The West Coast green gecko (Naultinus tuberculatus) is a species of the family Gekkonidae (gecko).

== Taxonomy and naming ==
This species was originally placed in the genus Heteropholis by Charles McCann, and was also considered a subspecies of Naultinus elegans. It is also known as the Lewis Pass green gecko, mossy gecko, or warty tree gecko.

==Distribution==
The West Coast green gecko is endemic to the South Island of New Zealand, from Stockton near Granity south to Hokitika, as well as from Haast to the Lewis Pass.

==Habitat==
N. tuberculatus lives in shrub and forest, preferring the canopy of mānuka and kānuka in particular. It has a prehensile tail which aids its climbing, and is active during the day.

== Description ==
This gecko has a "mossy" appearance due to the complex patterns of white and yellow shades on the background green coloration of the body. The eyes are quite small, and can be olive or brown. The mouth lining is a dark blue, and the tongue can either be black or dark blue. The toes, which the colour of range from being white to a yellow-green, are narrow and tapering. There is usually a small spot of light yellow at the corners of the mouth.

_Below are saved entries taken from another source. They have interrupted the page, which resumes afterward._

import Summits.HodgeConjecture.HodgeConjecture.Theorems.F0P3cDyRamCleanSgnDiffTypeTwoCellsCFrame      -- ★ p862186 (LH4-p04 (g8)): fixes `beta2CellsCFrame.letter.v1` (931c87fe), this file's CONCLUSION; brings every token of the typed letters
import Summits.HodgeConjecture.HodgeConjecture.Theorems.F0P3cDyRamAxisColumnZeroOfFrame              -- ★ p862391 (LH4-p12 (g8)): `sum_ite_isOrd_axisCellDiff_eq_zero_hyp` ∕ `…_of_frame` (the two axis columns fold to `0` modulo `hdich`)
import Summits.HodgeConjecture.HodgeConjecture.Theorems.F0P3cDyRamTypeTwoBlockCongruenceNhds          -- ★ (LH4-p11 (g5)): `exists_nhds_one_block_congr` (`g_w ≡ 1`, `u₀₀ ≡ 1 (mod c)` near `1`)
import Summits.HodgeConjecture.HodgeConjecture.Theorems.F0P3cDyRamBlockCongruenceDepthRamM            -- ★ p862702 (this seat, (L-Σ-3C) part 0): `trace_det_near_of_congr`, `v_sub_one_le_of_congr`, `two_mul_le_depth_of_congr`
import Summits.HodgeConjecture.HodgeConjecture.Theorems.F0P3cDyRamAxisColumnZeroOfLettersRamM         -- ★ p862934 (LH4-p12 (g8)): the lane-C axis column from the letters alone (`…_of_letters_ramM`, `…_hyp_of_letters_ramM`), no `hdich`
import Literature.NumberTheory.LocalFields.WildQuadraticDatumTrace                                -- ★ `d_le_succ_t` (`dρ ≤ 2tE + 1`)
import HarnessLib

/-!
# Crux `H413`, line LH4 «(D-RAM) FOUR-FRAME» — (β₂) road, β₂-BOARD row (L-Σ), brick (L-Σ-3C) part 1: «THE CM → GENERIC HINGE OF LANE C (RamM)» —
# ED. 2: `hbeta2CellsCFrame_of_cones₂ (N) (hNfloor : ∀ d t, m⋆ d + t + 1 ≤ N d t) (hcone : ‹beta2ConesC.letter.v1›) : ‹beta2CellsCFrame.letter.v1 (931c87fe) VERBATIM›` — NO `hdich`

Cell `hodgecm-mathlib` (D-0151), FLOOR 0, crux item H413 = `stmt-HodgeConjecture-24833`, route of record `HCCMUnconditional`; squads F0∕P3c∕LH4 + LH7; lane
`--supports stmt-HodgeConjecture-24833 --as helper` (count-neutral; pays NO tier-0 row).  THEOREMS ONLY (no `def`, no instance, no notation, no `sorry`;
`maxHeartbeats` raised for the STATEMENT-heavy head only).  Prover seat hodgecm-mathlib-LH7-p10 (g2), the LANE-C TWIN of β₂ sub-dealer LH4-p04 (g9)'s lane-B hinge
`hbeta2CellsBNear_of_cones` ((L-Σ-3B) PLAN 2026-09-04T22:17Z), 2026-09-04.

WHY.  ★ p862186 `hbeta2CellsC_of_frame` reduced the RamM lane (type (C): `|α − ρ̂α| < 1`) of tier-0 `stub_law_cleanSgn₂` (β₂) to ONE framed letter `beta2CellsCFrame.letter.v1`:
near `1 ∈ H_v`, per regular `γ_H`, in the cell currency of ★ p861305 §3, `AXIS₁ + CONES₁ = AXIS₂ + CONES₂` (literal 1 = the hyperbolic block `(Φ₂, 1)` with `Γ = ι(γ₂, u)`,
literal 2 = the anisotropic frame `(diag dg, η)` with `P₁ ι(γ₁, u) P₁⁻¹`, `χ_{γ₁} = χ_{γ₂}`).  THIS FILE is the CM → GENERIC HINGE of that letter:
* BOTH AXIS COLUMNS ARE FOLDED BY NAME with ★ p862391 `sum_ite_isOrd_axisCellDiff_eq_zero_hyp` (literal 1; `placeForm Φ₃ = Φ₃-over` ★ `placeForm_antidiagOne`) and
  `…_of_frame` (literal 2; `P₁`, the frame equation over `(StdForm.antidiagonal 3).over`, `hΓ`), whose type-free flip token `hFN` IS a letter of the framed lane-C letter
  (the RamM place package conjunct, ★ `exists_uniformiser_frame_ramM` ∘ ★ p857943 `hFN_of_dichotomy`) and whose two «deep near 1» letters `hs hp` (`|tr g − 2|·|ϖ^{ℓ₀}|`,
  `|χ_g(1)| ≤ |ϖ^{m_c}|`) are DERIVED HERE from the entrywise congruence `g ≡ 1 (mod ϖ^{m_c})` (★ `exists_nhds_one_block_congr`, as ★ p862116 BNear did for lane B) —
  MODULO ONE GENERIC per-level dichotomy binder `hdich : ‹AXD_C›` (§3 below: ★ p862391's `hdich` shape ∀-closed over the generic block-frame binders of ★ p861305 §3, a
  general block `(H₂, h_W, P₁, γ)` with `χ_γ = χ_{γ₂}`, and the lane-C letters; its deep-order ∕ shallow-order instances are LH4-p13 ∕ LH4-p15 ∕ LH4-p12's rows);
* THE CONES are handed to ONE GENERIC, DATUM-FREE letter `hcone : ‹beta2ConesC.letter.v1›` (§3: no CM token, no `∃ V`): binders = ★ p861305 §3's shared block
  `(E M σ ϖ d t hD ρ Θ α lam jE γ₂ u …)` + the lane-C definer `|α − ρα| < 1` + the 29 conjuncts of the RamM place package VERBATIM in generic spelling
  (`ρ̂ ↦ ρ`, `toPlace ↦ jE`, `tE ↦ t`) + the (R-sp) depths `m jl` + `hum` + `hs hp` + a DEPTH FENCE `N d t ≤ m ∧ |gᵢⱼ − δᵢⱼ| ≤ |ϖ^{N d t}| ∧ |u₀₀ − 1| ≤ |ϖ^{N d t}|` for an
  ARBITRARY schema parameter `N : ℕ → ℕ → ℕ` (the `V`-shrink pays it: ★-cand part 0 `F0P3cDyRamBlockCongruenceDepthRamM` — the lane-C root estimate
  `|λ − 1| ≤ |jE ϖ^{K}|` from `χ_g(λ) = 0`, `|jE a| = |a|²`, and `2K ≤ m`), then TWICE the literal data `(Φ₂, 1, γ₂; φ, h, f, R)` ∕ `(P₁, dg, η, γ₁; φ′, h′, f′, R′)`; CONCLUSION = `CONES₁ = CONES₂` (the two
  `Σ_{b ∈ Icc 1 R} Σ_{j < J+1} [IsOrd]·cellDiff(j, b)` blocks of the framed letter, generic tokens).
⇒ every lane-C row from here on ((K-a)(K-b)(K-c)(K-P) LH4-p16 (g2), sizes ★ p861491, atlas ★ p861798, B-cell ★ p861746, dictionary ★ p862235) is a GENERIC lemma over
`beta2ConesC`'s binders; the CM place is never touched again.
HONEST LABEL.  A reduction; nothing printed is asserted; no census law is stated; `AXD_C`, `beta2ConesC`, (β₂) and the framed cells letters stay HYPOTHESES; `HC_CM` is
proved only modulo the 7 printed citations (2 remaining named inputs: hLiu418 = `stmt-HodgeConjecture-24832`, h413 = `stmt-HodgeConjecture-24833`) until rung 0 closes.
## References
* [Kottwitz1986BaseChangeUnits] R. E. Kottwitz, *Base change for unit elements of Hecke algebras*, Compositio Math. 60 (1986), §1 pp. 240–241 (signed lattice counts cell by cell).
* [Rogawski1990] J. D. Rogawski, *Automorphic Representations of Unitary Groups in Three Variables*, Ann. of Math. Stud. 123 (1990), §4.8 Case (a) p. 53; §4.9 Prop. 4.9.1 (b) p. 55, Lemma 4.9.3 p. 56.
* [BernsteinZelevinsky1976] I. N. Bernstein, A. V. Zelevinsky, *Representations of the group GL(n, F) where F is a non-archimedean local field*, Russian Math. Surveys 31 (1976), §1.1.
* [CasselsFrohlichANT1967] J. W. S. Cassels, A. Fröhlich (eds.), *Algebraic Number Theory* (1967), Ch. II §10.  [Serre1979] J.-P. Serre, *Local Fields*, GTM 67 (1979), Ch. I §1 Prop. 1; Ch. III §6 Prop. 13.
-/

set_option autoImplicit false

Length can reach 85 mm, snout to vent.

This gecko can be quite easily mistaken for the Nelson green gecko (N. stellatus), but can be distinguished by both the colour of the tongue and the shape of the snout. The tongue of a Nelson green gecko varies from being yellow to a warm orange; the snout is also longer and more shallow in comparison to the West Coast green gecko.

==Ecology==
This gecko is diurnal and arboreal. Young are born between March and May, and have more conspicuous markings than the adults.

Reproduction is viviparous.

== Conservation ==

The Department of Conservation (DOC) initially classified the West Coast green gecko as At Risk under the New Zealand Threat Classification System, and in 2012 changed its status to Nationally Vulnerable. The species is in demand by reptile poachers.

A $1 million project to replace Greymouth's ageing reservoir was halted in May 2021 because the site in Cobden needed to be searched for West Coast green geckos. The project manager stated (incorrectly), "No one has found one south of the Buller River yet, but DOC seems to think there are some here. These are the things that cause headaches."